Silvers11 · 26/08/2024 10:36

Sorry @Dawnofthedales but I am team DH here. YABVU. You knew you had debt and you should have both been discussing it and working towards clearing it all off and leaving it all to him. How did you think holidays etc were being paid for when you knew there was a fair bit of debt

RoachFish · 26/08/2024 10:40

I am team nobody I think. You are completely wrong for just sticking your head in the sand and happily adding to the debt by going on holiday and over-spending on Christmas for years. He is in the wrong for allowing that to happen without saying as much as a peep. You are both financially irresponsible and you both need to wise up when it comes to your finances. What you need to do going forward is up your incomes and lower your spending. You can't go on holiday whilst you are in such debts that you can't even handle the repayments without having to rely on relatives. You also can't have the Christmasess you want. You need to tighten your belts on all fronts until you are no longer paying off these loans. You are living way above your means and that isn't realistic.

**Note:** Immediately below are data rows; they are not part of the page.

import Mathlib
import HarnessLib

/-!
# Flat base change for `Ext` (change of rings `A → R`), def-free packaging

Crux `HomologicalConductor.Persistence` (stmt-ResolutionOfSingularities-16484), chain W4.4b; pool object
**W4.4b U1 = THEOREM A in Lean**, FILE 1a (res-L1-w44b-plan-1 UNCLAIMED-STUB LIST 08:48:32Z / CUT
08:51:41Z; source `L/res-L1-w44b-stub-3/THEOREM-A.md` c2177413955d684d, §1: «`E_m = Extᵐ_A(M, N) =
Extᵐ_R(M[u], N)`»). `[OURS · L1 w44b]` — folklore homological algebra (Cartan–Eilenberg change of
rings), NOT a statement of the manuscript under review in cell res-hironaka and using none of its
statements; AI-written, weaker than expert review.

For a ring map `f : A →+* R` of commutative rings write `F = ModuleCat.extendScalars f` (`X ↦ R ⊗_A X`)
and `G = ModuleCat.restrictScalars f` (`N ↦ N|_A`); `Ext` is Mathlib's `CategoryTheory.Abelian.Ext` in
`ModuleCat`, as in `Literature/RingTheory/CohomologyAnnihilator/Basic.lean`.

* `extendScalars_additive`, `extendScalars_preservesProjectiveObjects`, `extendScalars_map_smul_id` —
  bookkeeping: for `f` flat, `F` is additive (it is exact); `F` preserves projectives (left adjoint of
  the epi-preserving `G`); `F (c • 𝟙 X) = f c • 𝟙 (F X)`.
* **`exists_extBaseChange`** — for `f` FLAT, every `R`-module `N` and every degree `n` there is a family
  of additive BIJECTIONS `Φ_X : Extⁿ_A(X, G N) → Extⁿ_R(F X, N)` (namely
  `e ↦ (F e) ∘ (counit : F G N → N)`, Mathlib's `Ext.mapExactFunctor`), with `Φ (c • e) = f c • Φ e`,
  natural in `X` (precomposition with `A`-linear maps) and in `N` (postcomposition with
  `R`-endomorphisms of `N`). Bijectivity: degree `0` is the adjunction `F ⊣ G`; the inductive step is
  dimension shifting over a projective presentation `0 → K → P → X → 0` in `ModuleCat A` (it stays
  short exact under the exact functor `F`, `F P` is projective) and the five lemma — the argument of
  Mathlib's `Functor.mapExt_bijective_of_preservesProjectiveObjects`, with the counit inserted.
  Packaged as an `∃` (no new definitions).
* **`smul_ext_eq_zero_of_flat_baseChange`** — the annihilator transfer the chain uses: if `c : A`
  kills `Extⁿ_A(X, N|_A)` then `f c` kills `Extⁿ_R(R ⊗_A X, N)`.
* `smul_ext_eq_zero_of_iso₁` / `smul_ext_eq_zero_of_iso₂` — annihilation of `Ext` is invariant under
  isomorphisms of either argument (any linear abelian category).
* Bridges to the `[Algebra A R]` / `[IsScalarTower A R N]` vocabulary: `nonempty_iso_restrictScalars`
  (`ModuleCat.of A N ≅ G (ModuleCat.of R N)`, the identity) and `nonempty_iso_extendScalars`
  (`ModuleCat.of R (R ⊗[A] X) ≅ F (ModuleCat.of A X)`, the identity on pure tensors); whence
  **`smul_ext_eq_zero_of_flat`**: for `R` a flat `A`-algebra, `c` kills
  `Extⁿ_A(X, (ModuleCat.of R N)|_A)` ⇒ `algebraMap A R c` kills `Extⁿ_R(R ⊗[A] X, N)`.

The relative sequence `0 → A[X] ⊗_A M → A[X] ⊗_A M → M → 0` and THEOREM A's exponent-two corollary
live in the sibling file `HomologicalConductorPersistenceRelativeSequence.lean`.
-/

-- single-problem summit: the doubled namespace component is forced
set_option linter.dupNamespace false

noncomputable section

open CategoryTheory CategoryTheory.Abelian CategoryTheory.Limits
open scoped TensorProduct

universe u

namespace Summit.ResolutionOfSingularities.ResolutionOfSingularities.Theorems.HomologicalConductor.PersistenceExtFlatBaseChange

/-! ## Annihilation of `Ext` is invariant under isomorphisms -/

section Iso

universe w t v u'

variable {R₀ : Type t} [Ring R₀] {C : Type u'} [Category.{v} C] [Abelian C] [Linear R₀ C]
  [HasExt.{w} C]

/-- If `X ≅ X'` and `c` kills `Extⁿ(X', N)` then `c` kills `Extⁿ(X, N)`. [folklore] -/
theorem smul_ext_eq_zero_of_iso₁ {X X' N : C} (ι : X ≅ X') {n : ℕ} {c : R₀}
    (h : ∀ e : Ext X' N n, c • e = 0) (e : Ext X N n) : c • e = 0 := by
  have he : e = (Ext.mk₀ ι.hom).comp ((Ext.mk₀ ι.inv).comp e (zero_add n)) (zero_add n) := by
    rw [← Ext.comp_assoc_of_second_deg_zero, Ext.mk₀_comp_mk₀, ι.hom_inv_id, Ext.mk₀_id_comp]
  rw [he, ← Ext.comp_smul, h, Ext.comp_zero]

/-- If `N ≅ N'` and `c` kills `Extⁿ(X, N')` then `c` kills `Extⁿ(X, N)`. [folklore] -/
theorem smul_ext_eq_zero_of_iso₂ {X N N' : C} (ι : N ≅ N') {n : ℕ} {c : R₀}
    (h : ∀ e : Ext X N' n, c • e = 0) (e : Ext X N n) : c • e = 0 := by
  have he : e = (e.comp (Ext.mk₀ ι.hom) (add_zero n)).comp (Ext.mk₀ ι.inv) (add_zero n) := by
    rw [Ext.comp_assoc_of_third_deg_zero, Ext.mk₀_comp_mk₀, ι.hom_inv_id, Ext.comp_mk₀_id]
  rw [he, ← Ext.smul_comp, h, Ext.zero_comp]

end Iso

/-! ## Flat base change -/

section BaseChange

variable {A R : Type u} [CommRing A] [CommRing R] (f : A →+* R)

RadioBamboo · 26/08/2024 11:43

I'd agree with the general consensus that you can't blame him for this. It sounds like he's really doing his best, and you do say (I think) that overall debt is down, so his juggling about of finances is actually working.

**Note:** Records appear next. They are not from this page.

import Summits.HodgeConjecture.HodgeConjecture.Theorems.F0P3cStCharTSWeylHypJacobianSocket   -- ★/⏳ p852119 (this seat) (J6) FILE 6 «SOCKET» `tubeJacobianSocket_vanDijkWeight_sq`; brings ★ «ADAPTER-M» p851891
import HarnessLib

/-!
# F0 · P3c · line LH6 «StCharTS» — ROAD «JAC-LOC» brick (J6) FILE 7 «CARTAN SLOT M»: ★ p851803's local tube-Jacobian socket AT THE SPLIT CARTAN `T = M` with the
# weight `(Re Δ)² = D_G²`, UNCONDITIONALLY — on the matrix carrier and on `Gqs L v` (= ★ «ADAPTER-M» p851891 with its `hJacLoc` discharged by ★ FILE 6) (Harish-Chandra 1970 L. 22)

Cell `pub/hodgecm-mathlib`, crux H413 = `stmt-HodgeConjecture-24833` (lane `--supports`, helper); seat LH6-p04 (g6).  THEOREMS ONLY; sorry-free; ★-only imports; no definition ∕
instance ∕ notation; the only hypothesis about the weight is the identity `hDM` (and the bookkeeping `hTM`, `hTcl`, `hΦ`, `htm`, `hw`, `hDD` of ★ p851891, verbatim); axioms
TRIO.  HONEST LABEL: count-neutral, closes no organ by itself — it is the `hJac i` INPUT of (E4) `weylIntegrationFormula_of_pins_of_tubeJacobians` at the split Cartan
`T i = M`; HC_CM is proved only modulo the 7 printed citations (2 remaining: hLiu418 = `stmt-HodgeConjecture-24832`, h413 = `stmt-HodgeConjecture-24833`) until rung 0 closes.

WHAT.  Binders exactly as ★ p851891 `tubeJacobianLocal_cartan_of_cmTorus` ∕ `tubeJacobianLocal_cartan_Gqs_of_cmTorus` minus `hJacLoc`, plus `hns` (non-split `v`) and
`hDM : (DM t : ℝ) = (Re Δ(t))²`; conclusions VERBATIM (★ p851803's socket at `T`, `W`-free clause `∀ n ∉ T`, abstract `Φ`, given `tm`).
* **`tubeJacobianLocal_cartan_vanDijkWeight_sq`** — matrix carrier `↥(unitaryGroupOfForm (conjLocal L c v) (cmLocalForm L 3 v))`.
* **`tubeJacobianLocal_cartan_Gqs_vanDijkWeight_sq`** — organ carrier `Gqs L v` (instances passed by position to ★ FILE 6, as ★ p851891 §2 does).
PROOF: ★ p851891 ∘ ★ FILE 6 `tubeJacobianSocket_vanDijkWeight_sq` (∘ ★ FILE 5 p852079 ∘ ★ FILE 4 p852061 ∘ ★ (T4) p852043 ∘ ★ (J6-M) ∕ (J6-W) ∕ (J6-D) ∕ (J6-T) ∕ (J1) ∘ ★ p851645).

## References
* [HarishChandra1970] Harish-Chandra, *Harmonic analysis on reductive p-adic groups*, LNM 162 (1970), Lemma 20, Lemma 22.
* [Rogawski1990] J. D. Rogawski, *Automorphic Representations of Unitary Groups in Three Variables*, Ann. of Math. Stud. 123 (1990), §12.5 p. 182; §3.6 p. 29.
* [vanDijk1972] G. van Dijk, *Computation of certain induced characters of p-adic groups*, Math. Ann. 199 (1972), §2.
-/

set_option autoImplicit false
set_option linter.dupNamespace false

noncomputable section

open MeasureTheory Measure Set Filter Topology Function NumberField IsDedekindDomain Matrix
open Literature.MeasureTheory.Group
open Literature.NumberTheory.Automorphic Literature.NumberTheory.Automorphic.UnitaryGroup Literature.NumberTheory.Rogawski1990
open Summit.HodgeConjecture.HodgeConjecture.Cruxes.H413
open Summit.HodgeConjecture.HodgeConjecture.Cruxes.H413.F0P3cStCharTSWeylHypMeasure
open Summit.HodgeConjecture.HodgeConjecture.Cruxes.H413.F0P3cStCharTSWeylHypCM
open Summit.HodgeConjecture.HodgeConjecture.Cruxes.H413.F0P3cStCharTSWeylHypTorsor
open Summit.HodgeConjecture.HodgeConjecture.Cruxes.H413.F0P3cStCharTSWeylHypSocketAdapter
open Summit.HodgeConjecture.HodgeConjecture.Cruxes.H413.F0P3cStCharTSWeylHypJacobianSocket
open scoped ENNReal NNReal MatrixGroups Pointwise

namespace Summit.HodgeConjecture.HodgeConjecture.Cruxes.H413.F0P3cStCharTSWeylHypJacobianCartanM

variable (L : Type) [Field L] [NumberField L] [IsCMField L] (v : HeightOneSpectrum (𝓞 ↥(maximalRealSubfield L)))

/-! ## §1 On the matrix carrier `U(Φ₃)(L⁺_v)` -/

set_option maxHeartbeats 800000 in
set_option synthInstance.maxHeartbeats 400000 in
-- long socket statements (as in ★ p851891)
/-- **(J6) «CARTAN SLOT M» (matrix carrier).**  `T` a subgroup EQUAL to the split torus `M` (`hTM`), closed, any Borel structure on `G ⧸ T`, a conjugation map `Φ`,
a Haar measure `tm` of `T` with inversion symmetry and `tm (compactCore T) = 1`, `w` the Weyl representative, weights `D` on `T` and `DM` on `M` that agree (`hDD`) with
`(DM t : ℝ) = (Re Δ(t))²` (`hDM`), `v` non-split (`hns`): every regular `t₀ ∈ T` has an open `U ∋ t₀` and a measurable `A₀ ⊆ G ⧸ T` with `μ₀(A₀) ∈ (0, ∞)` such that
`ν (Φ '' (A₀ ×ˢ V)) = μ₀(A₀) · ∫⁻_V D dtm` for all measurable regular `W`-free `V ⊆ U` — ★ p851891 §1 with `hJacLoc` := ★ FILE 6.
[cite: HarishChandra1970, Lemma 20; Lemma 22] [cite: Rogawski1990, §12.5 p. 182; §3.6 p. 29] [cite: vanDijk1972, §2] -/
theorem tubeJacobianLocal_cartan_vanDijkWeight_sq
    (hns : ∀ w : PlacesOver L v, IsCMField.complexConj L • w.1 = w.1)
    [MeasurableSpace ↥(unitaryGroupOfForm (conjLocal L (IsCMField.complexConj L) v) (cmLocalForm L 3 v))] [BorelSpace ↥(unitaryGroupOfForm (conjLocal L (IsCMField.complexConj L) v) (cmLocalForm L 3 v))] [LocallyCompactSpace ↥(unitaryGroupOfForm (conjLocal L (IsCMField.complexConj L) v) (cmLocalForm L 3 v))] [SecondCountableTopology ↥(unitaryGroupOfForm (conjLocal L (IsCMField.complexConj L) v) (cmLocalForm L 3 v))] [T2Space ↥(unitaryGroupOfForm (conjLocal L (IsCMField.complexConj L) v) (cmLocalForm L 3 v))]
    (ν : Measure ↥(unitaryGroupOfForm (conjLocal L (IsCMField.complexConj L) v) (cmLocalForm L 3 v))) [ν.IsHaarMeasure] [ν.IsMulRightInvariant]
    {T : Subgroup ↥(unitaryGroupOfForm (conjLocal L (IsCMField.complexConj L) v) (cmLocalForm L 3 v))} (hTM : T = (cmBorelTriple L 3 v).M) (hTcl : IsClosed (T : Set ↥(unitaryGroupOfForm (conjLocal L (IsCMField.complexConj L) v) (cmLocalForm L 3 v))))
    [MeasurableSpace (↥(unitaryGroupOfForm (conjLocal L (IsCMField.complexConj L) v) (cmLocalForm L 3 v)) ⧸ T)] [BorelSpace (↥(unitaryGroupOfForm (conjLocal L (IsCMField.complexConj L) v) (cmLocalForm L 3 v)) ⧸ T)]
    (Φ : (↥(unitaryGroupOfForm (conjLocal L (IsCMField.complexConj L) v) (cmLocalForm L 3 v)) ⧸ T) × ↥T → ↥(unitaryGroupOfForm (conjLocal L (IsCMField.complexConj L) v) (cmLocalForm L 3 v))) (hΦ : ∀ (x : ↥(unitaryGroupOfForm (conjLocal L (IsCMField.complexConj L) v) (cmLocalForm L 3 v))) (t : ↥T), Φ (QuotientGroup.mk x, t) = x * t * x⁻¹)
    (tm : Measure ↥T) [tm.IsHaarMeasure] [tm.IsInvInvariant] (htm : tm (compactCore ↥T) = 1)
    (w : ↥(unitaryGroupOfForm (conjLocal L (IsCMField.complexConj L) v) (cmLocalForm L 3 v))) (hw : Units.val (w : GL (Fin 3) (LocalRing L v)) = cmLocalForm L 3 v)
    (DM : ↥(cmBorelTriple L 3 v).M → ℝ≥0) (D : ↥T → ℝ≥0) (hDD : ∀ (t : ↥T) (t' : ↥(cmBorelTriple L 3 v).M), (t : ↥(unitaryGroupOfForm (conjLocal L (IsCMField.complexConj L) v) (cmLocalForm L 3 v))) = (t' : ↥(unitaryGroupOfForm (conjLocal L (IsCMField.complexConj L) v) (cmLocalForm L 3 v))) → D t = DM t')
    (hDM : ∀ t : ↥(cmBorelTriple L 3 v).M, (DM t : ℝ) = ((F0P3cStCharTSTorusDefs.vanDijkWeight L v t).re) ^ 2) :
    ∀ t₀ : ↥T, IsRegularElt (((t₀ : ↥(unitaryGroupOfForm (conjLocal L (IsCMField.complexConj L) v) (cmLocalForm L 3 v)))) : GL (Fin 3) (LocalRing L v)) →
      ∃ U : Set ↥T, IsOpen U ∧ t₀ ∈ U ∧
        ∃ A₀ : Set (↥(unitaryGroupOfForm (conjLocal L (IsCMField.complexConj L) v) (cmLocalForm L 3 v)) ⧸ T), MeasurableSet A₀ ∧ (quotientMeasure T tm hTcl ν) A₀ ≠ 0 ∧
          (quotientMeasure T tm hTcl ν) A₀ ≠ ∞ ∧
          ∀ V : Set ↥T, MeasurableSet V → V ⊆ U → (∀ t ∈ V, IsRegularElt (((t : ↥(unitaryGroupOfForm (conjLocal L (IsCMField.complexConj L) v) (cmLocalForm L 3 v)))) : GL (Fin 3) (LocalRing L v))) →
            (∀ n : ↥(unitaryGroupOfForm (conjLocal L (IsCMField.complexConj L) v) (cmLocalForm L 3 v)), n ∉ T → ∀ t ∈ V, ∀ t' ∈ V, ((t' : ↥T) : ↥(unitaryGroupOfForm (conjLocal L (IsCMField.complexConj L) v) (cmLocalForm L 3 v))) ≠ n * t * n⁻¹) →
              ν (Φ '' (A₀ ×ˢ V)) = (quotientMeasure T tm hTcl ν) A₀ * ∫⁻ t in V, (D t : ℝ≥0∞) ∂tm :=
  tubeJacobianLocal_cartan_of_cmTorus L v ν hTM hTcl Φ hΦ tm htm w hw DM D hDD (tubeJacobianSocket_vanDijkWeight_sq L v hns ν w hw DM hDM)

/-! ## §2 On the organ carrier `Gqs L v` (the binder shape of ★ p851803 ∕ (E4)) -/

set_option maxHeartbeats 1600000 in
set_option synthInstance.maxHeartbeats 400000 in
-- long socket statements; the matrix-carrier instances are the organ's, passed by position (★ p851891 §2)
/-- **(J6) «CARTAN SLOT M» (organ carrier `Gqs L v`).**  The same with every binder on `Gqs L v` exactly as ★ p851803 ∕ (E4) read them — ★ p851891 §2 with `hJacLoc` := ★ FILE 6
(its generic instances instantiated at the organ's).  USE: the `hJac i` slot of (E4) `weylIntegrationFormula_of_pins_of_tubeJacobians` at the split Cartan `T i = M = Z(m₀)`
(★ `exists_isRegularElt_centralizer_eq_cmTorus`), `hTcl := isClosed_cartan (hT i)`. [cite: HarishChandra1970, Lemma 20; Lemma 22] [cite: Rogawski1990, §12.5 p. 182; §3.6 p. 29] -/
theorem tubeJacobianLocal_cartan_Gqs_vanDijkWeight_sq
    (hns : ∀ w : PlacesOver L v, IsCMField.complexConj L • w.1 = w.1)
    [MeasurableSpace (Gqs L v)] [BorelSpace (Gqs L v)] [LocallyCompactSpace (Gqs L v)] [SecondCountableTopology (Gqs L v)] [T2Space (Gqs L v)]
    (ν : Measure (Gqs L v)) [ν.IsHaarMeasure] [ν.IsMulRightInvariant]
    {T : Subgroup (Gqs L v)} (hTM : T = (cmBorelTriple L 3 v).M) (hTcl : IsClosed (T : Set (Gqs L v)))
    [MeasurableSpace (Gqs L v ⧸ T)] [BorelSpace (Gqs L v ⧸ T)]
    (Φ : (Gqs L v ⧸ T) × ↥T → Gqs L v) (hΦ : ∀ (x : Gqs L v) (t : ↥T), Φ (QuotientGroup.mk x, t) = x * t * x⁻¹)
    (tm : Measure ↥T) [tm.IsHaarMeasure] [tm.IsInvInvariant] (htm : tm (compactCore ↥T) = 1)
    (w : ↥(unitaryGroupOfForm (conjLocal L (IsCMField.complexConj L) v) (cmLocalForm L 3 v))) (hw : Units.val (w : GL (Fin 3) (LocalRing L v)) = cmLocalForm L 3 v)
    (DM : ↥(cmBorelTriple L 3 v).M → ℝ≥0) (D : ↥T → ℝ≥0) (hDD : ∀ (t : ↥T) (t' : ↥(cmBorelTriple L 3 v).M), (t : Gqs L v) = (t' : ↥(unitaryGroupOfForm (conjLocal L (IsCMField.complexConj L) v) (cmLocalForm L 3 v))) → D t = DM t')
    (hDM : ∀ t : ↥(cmBorelTriple L 3 v).M, (DM t : ℝ) = ((F0P3cStCharTSTorusDefs.vanDijkWeight L v t).re) ^ 2) :
    ∀ t₀ : ↥T, IsRegularElt (((t₀ : Gqs L v)).val : GL (Fin 3) (LocalRing L v)) →
      ∃ U : Set ↥T, IsOpen U ∧ t₀ ∈ U ∧
        ∃ A₀ : Set (Gqs L v ⧸ T), MeasurableSet A₀ ∧ (quotientMeasure T tm hTcl ν) A₀ ≠ 0 ∧
          (quotientMeasure T tm hTcl ν) A₀ ≠ ∞ ∧
          ∀ V : Set ↥T, MeasurableSet V → V ⊆ U → (∀ t ∈ V, IsRegularElt (((t : Gqs L v)).val : GL (Fin 3) (LocalRing L v))) →
            (∀ n : Gqs L v, n ∉ T → ∀ t ∈ V, ∀ t' ∈ V, ((t' : ↥T) : Gqs L v) ≠ n * t * n⁻¹) →
              ν (Φ '' (A₀ ×ˢ V)) = (quotientMeasure T tm hTcl ν) A₀ * ∫⁻ t in V, (D t : ℝ≥0∞) ∂tm := by
  letI hmsU : MeasurableSpace ↥(unitaryGroupOfForm (conjLocal L (IsCMField.complexConj L) v) (cmLocalForm L 3 v)) := ‹MeasurableSpace (Gqs L v)›
  haveI hbU : BorelSpace ↥(unitaryGroupOfForm (conjLocal L (IsCMField.complexConj L) v) (cmLocalForm L 3 v)) := ⟨BorelSpace.measurable_eq (α := Gqs L v)⟩
  haveI hlcU : LocallyCompactSpace ↥(unitaryGroupOfForm (conjLocal L (IsCMField.complexConj L) v) (cmLocalForm L 3 v)) := ‹LocallyCompactSpace (Gqs L v)›
  haveI hscU : SecondCountableTopology ↥(unitaryGroupOfForm (conjLocal L (IsCMField.complexConj L) v) (cmLocalForm L 3 v)) := ‹SecondCountableTopology (Gqs L v)›
  haveI ht2U : T2Space ↥(unitaryGroupOfForm (conjLocal L (IsCMField.complexConj L) v) (cmLocalForm L 3 v)) := ‹T2Space (Gqs L v)›
  haveI hHaarU : Measure.IsHaarMeasure (G := ↥(unitaryGroupOfForm (conjLocal L (IsCMField.complexConj L) v) (cmLocalForm L 3 v))) ν := ‹ν.IsHaarMeasure›
  haveI hRinvU : Measure.IsMulRightInvariant (G := ↥(unitaryGroupOfForm (conjLocal L (IsCMField.complexConj L) v) (cmLocalForm L 3 v))) ν := ‹ν.IsMulRightInvariant›
  exact tubeJacobianLocal_cartan_Gqs_of_cmTorus L v ν hTM hTcl Φ hΦ tm htm w hw DM D hDD
    (@tubeJacobianSocket_vanDijkWeight_sq L _ _ _ v hns hmsU hbU hlcU hscU ht2U ν hHaarU hRinvU w hw DM hDM)

end Summit.HodgeConjecture.HodgeConjecture.Cruxes.H413.F0P3cStCharTSWeylHypJacobianCartanM

end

One thing that did occur to me from your post though is that you did fairly set out both your side of the argument and his. You don't seem entrenched in your version of events, which I reckon bodes well for your relationship and ability to sort this out between you.

letmego24 · 26/08/2024 12:41

Gosh yes YABU, you've done nothing now blaming him.
Were the credit cards in your name alone?? That's a bit strange- aren't they in you own wallet etc - or are they joint?